:: Exercise materials ::

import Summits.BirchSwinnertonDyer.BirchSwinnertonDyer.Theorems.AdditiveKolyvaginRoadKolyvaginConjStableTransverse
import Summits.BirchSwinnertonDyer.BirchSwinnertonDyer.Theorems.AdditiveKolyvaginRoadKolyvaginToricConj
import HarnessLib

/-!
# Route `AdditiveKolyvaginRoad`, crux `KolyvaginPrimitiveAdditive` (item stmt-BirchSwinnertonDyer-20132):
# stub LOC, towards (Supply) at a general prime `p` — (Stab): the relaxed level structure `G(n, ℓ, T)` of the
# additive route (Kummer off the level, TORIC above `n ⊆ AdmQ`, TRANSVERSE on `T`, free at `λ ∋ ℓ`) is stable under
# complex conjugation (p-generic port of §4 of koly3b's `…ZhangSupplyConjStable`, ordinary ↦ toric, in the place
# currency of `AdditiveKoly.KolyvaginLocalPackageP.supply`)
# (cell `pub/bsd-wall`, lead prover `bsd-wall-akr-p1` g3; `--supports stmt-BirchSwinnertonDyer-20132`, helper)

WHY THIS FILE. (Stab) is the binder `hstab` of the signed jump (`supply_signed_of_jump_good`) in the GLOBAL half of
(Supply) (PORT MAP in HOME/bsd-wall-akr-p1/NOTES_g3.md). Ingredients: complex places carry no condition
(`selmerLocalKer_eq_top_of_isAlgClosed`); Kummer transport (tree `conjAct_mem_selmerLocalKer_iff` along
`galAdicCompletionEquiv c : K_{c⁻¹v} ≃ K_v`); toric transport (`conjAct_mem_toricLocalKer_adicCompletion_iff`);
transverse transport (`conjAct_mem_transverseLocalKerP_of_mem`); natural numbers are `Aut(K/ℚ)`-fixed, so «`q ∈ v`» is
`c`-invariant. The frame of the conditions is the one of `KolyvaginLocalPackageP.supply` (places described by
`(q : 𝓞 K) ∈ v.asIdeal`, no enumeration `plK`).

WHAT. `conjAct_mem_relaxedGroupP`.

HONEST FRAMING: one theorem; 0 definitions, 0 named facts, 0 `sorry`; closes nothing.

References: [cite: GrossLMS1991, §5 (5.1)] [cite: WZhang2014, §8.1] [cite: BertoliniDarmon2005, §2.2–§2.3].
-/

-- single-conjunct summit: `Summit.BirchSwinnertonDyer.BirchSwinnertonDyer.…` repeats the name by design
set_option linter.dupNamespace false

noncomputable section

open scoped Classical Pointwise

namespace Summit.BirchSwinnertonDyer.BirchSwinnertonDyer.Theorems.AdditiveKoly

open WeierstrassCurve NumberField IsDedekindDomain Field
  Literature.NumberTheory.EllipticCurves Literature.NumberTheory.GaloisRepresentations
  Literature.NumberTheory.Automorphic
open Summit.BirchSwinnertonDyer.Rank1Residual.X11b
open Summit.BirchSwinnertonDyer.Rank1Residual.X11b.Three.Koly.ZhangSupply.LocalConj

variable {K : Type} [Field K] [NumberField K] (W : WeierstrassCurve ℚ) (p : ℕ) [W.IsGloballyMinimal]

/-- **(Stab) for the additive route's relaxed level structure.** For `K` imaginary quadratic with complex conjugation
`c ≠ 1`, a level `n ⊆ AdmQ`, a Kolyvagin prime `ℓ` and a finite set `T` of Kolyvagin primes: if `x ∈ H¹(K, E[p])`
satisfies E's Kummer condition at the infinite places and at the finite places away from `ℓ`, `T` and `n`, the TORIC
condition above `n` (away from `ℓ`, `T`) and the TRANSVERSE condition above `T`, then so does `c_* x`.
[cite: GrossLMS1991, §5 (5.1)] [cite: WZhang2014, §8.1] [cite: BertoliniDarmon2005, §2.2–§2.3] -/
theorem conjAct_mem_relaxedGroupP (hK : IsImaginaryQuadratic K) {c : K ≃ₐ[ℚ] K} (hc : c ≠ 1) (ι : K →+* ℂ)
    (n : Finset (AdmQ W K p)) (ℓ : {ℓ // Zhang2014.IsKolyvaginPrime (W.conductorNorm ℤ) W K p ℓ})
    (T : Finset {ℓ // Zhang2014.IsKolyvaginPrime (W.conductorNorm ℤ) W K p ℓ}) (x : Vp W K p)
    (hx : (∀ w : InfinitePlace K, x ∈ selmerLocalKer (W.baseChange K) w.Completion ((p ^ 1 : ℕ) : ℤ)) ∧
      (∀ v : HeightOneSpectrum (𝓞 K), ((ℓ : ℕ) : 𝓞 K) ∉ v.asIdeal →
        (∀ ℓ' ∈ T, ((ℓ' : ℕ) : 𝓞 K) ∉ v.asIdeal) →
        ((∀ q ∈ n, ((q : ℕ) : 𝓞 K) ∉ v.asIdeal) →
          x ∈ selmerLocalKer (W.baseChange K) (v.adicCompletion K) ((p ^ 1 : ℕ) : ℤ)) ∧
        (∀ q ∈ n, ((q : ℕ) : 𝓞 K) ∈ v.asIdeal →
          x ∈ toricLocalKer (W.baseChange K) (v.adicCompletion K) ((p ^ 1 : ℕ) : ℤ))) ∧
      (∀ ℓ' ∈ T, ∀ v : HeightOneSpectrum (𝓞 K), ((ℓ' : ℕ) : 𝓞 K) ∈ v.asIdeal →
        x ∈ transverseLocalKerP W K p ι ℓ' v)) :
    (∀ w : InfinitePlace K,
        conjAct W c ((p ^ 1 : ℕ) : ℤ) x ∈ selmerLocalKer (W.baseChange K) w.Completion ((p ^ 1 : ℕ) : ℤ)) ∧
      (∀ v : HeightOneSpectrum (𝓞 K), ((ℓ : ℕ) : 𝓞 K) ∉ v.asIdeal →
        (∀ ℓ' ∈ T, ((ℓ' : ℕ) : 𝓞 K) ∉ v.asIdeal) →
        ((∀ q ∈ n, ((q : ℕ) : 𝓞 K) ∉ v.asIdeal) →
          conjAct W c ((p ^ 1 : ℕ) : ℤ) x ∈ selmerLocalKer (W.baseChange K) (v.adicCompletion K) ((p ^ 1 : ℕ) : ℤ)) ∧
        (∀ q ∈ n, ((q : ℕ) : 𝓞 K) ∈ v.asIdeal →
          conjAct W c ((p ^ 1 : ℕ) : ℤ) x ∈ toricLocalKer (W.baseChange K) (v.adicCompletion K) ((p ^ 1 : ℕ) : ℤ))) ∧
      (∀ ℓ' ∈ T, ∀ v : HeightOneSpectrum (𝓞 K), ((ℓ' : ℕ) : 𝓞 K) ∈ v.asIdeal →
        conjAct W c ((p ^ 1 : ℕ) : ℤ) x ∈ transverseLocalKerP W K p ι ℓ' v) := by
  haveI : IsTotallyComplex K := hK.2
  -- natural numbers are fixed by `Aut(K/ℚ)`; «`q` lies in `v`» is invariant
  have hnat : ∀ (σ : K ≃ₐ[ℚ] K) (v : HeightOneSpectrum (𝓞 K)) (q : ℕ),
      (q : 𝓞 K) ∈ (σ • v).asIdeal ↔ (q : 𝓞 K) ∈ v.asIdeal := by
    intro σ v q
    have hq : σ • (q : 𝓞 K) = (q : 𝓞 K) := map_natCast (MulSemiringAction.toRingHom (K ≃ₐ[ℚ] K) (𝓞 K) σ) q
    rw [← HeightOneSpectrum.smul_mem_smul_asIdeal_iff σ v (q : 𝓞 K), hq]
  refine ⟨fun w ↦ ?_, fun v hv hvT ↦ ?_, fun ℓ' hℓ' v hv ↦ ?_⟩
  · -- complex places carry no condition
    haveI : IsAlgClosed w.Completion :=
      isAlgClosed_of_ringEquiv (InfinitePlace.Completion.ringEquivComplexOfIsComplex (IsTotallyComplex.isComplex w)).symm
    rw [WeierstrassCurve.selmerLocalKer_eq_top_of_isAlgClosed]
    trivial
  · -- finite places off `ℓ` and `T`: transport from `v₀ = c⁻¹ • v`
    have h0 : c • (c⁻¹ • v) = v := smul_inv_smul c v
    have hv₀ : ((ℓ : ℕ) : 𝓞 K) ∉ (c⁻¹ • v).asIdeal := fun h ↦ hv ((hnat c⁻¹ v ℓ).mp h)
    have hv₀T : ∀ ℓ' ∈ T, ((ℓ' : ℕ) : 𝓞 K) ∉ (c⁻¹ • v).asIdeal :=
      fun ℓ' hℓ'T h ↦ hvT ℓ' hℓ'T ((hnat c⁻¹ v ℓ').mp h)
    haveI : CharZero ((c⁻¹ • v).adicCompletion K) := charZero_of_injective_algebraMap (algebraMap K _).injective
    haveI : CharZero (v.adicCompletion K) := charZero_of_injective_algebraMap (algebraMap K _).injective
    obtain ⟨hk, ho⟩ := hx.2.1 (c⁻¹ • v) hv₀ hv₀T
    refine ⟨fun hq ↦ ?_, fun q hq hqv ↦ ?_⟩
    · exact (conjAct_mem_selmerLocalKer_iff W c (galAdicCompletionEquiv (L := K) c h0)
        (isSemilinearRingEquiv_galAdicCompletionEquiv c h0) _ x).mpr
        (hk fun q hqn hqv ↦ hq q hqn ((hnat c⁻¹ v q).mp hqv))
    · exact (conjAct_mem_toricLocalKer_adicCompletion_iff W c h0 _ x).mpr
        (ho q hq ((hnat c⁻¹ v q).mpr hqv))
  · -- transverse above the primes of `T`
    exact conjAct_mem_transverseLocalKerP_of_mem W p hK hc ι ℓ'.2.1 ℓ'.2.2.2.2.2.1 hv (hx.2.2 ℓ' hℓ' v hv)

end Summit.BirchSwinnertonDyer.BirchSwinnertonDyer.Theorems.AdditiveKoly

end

:::

Work item ->
Among the entries above, how many lines contain the string "hnat"? Only the number should be given.

Response box ->
5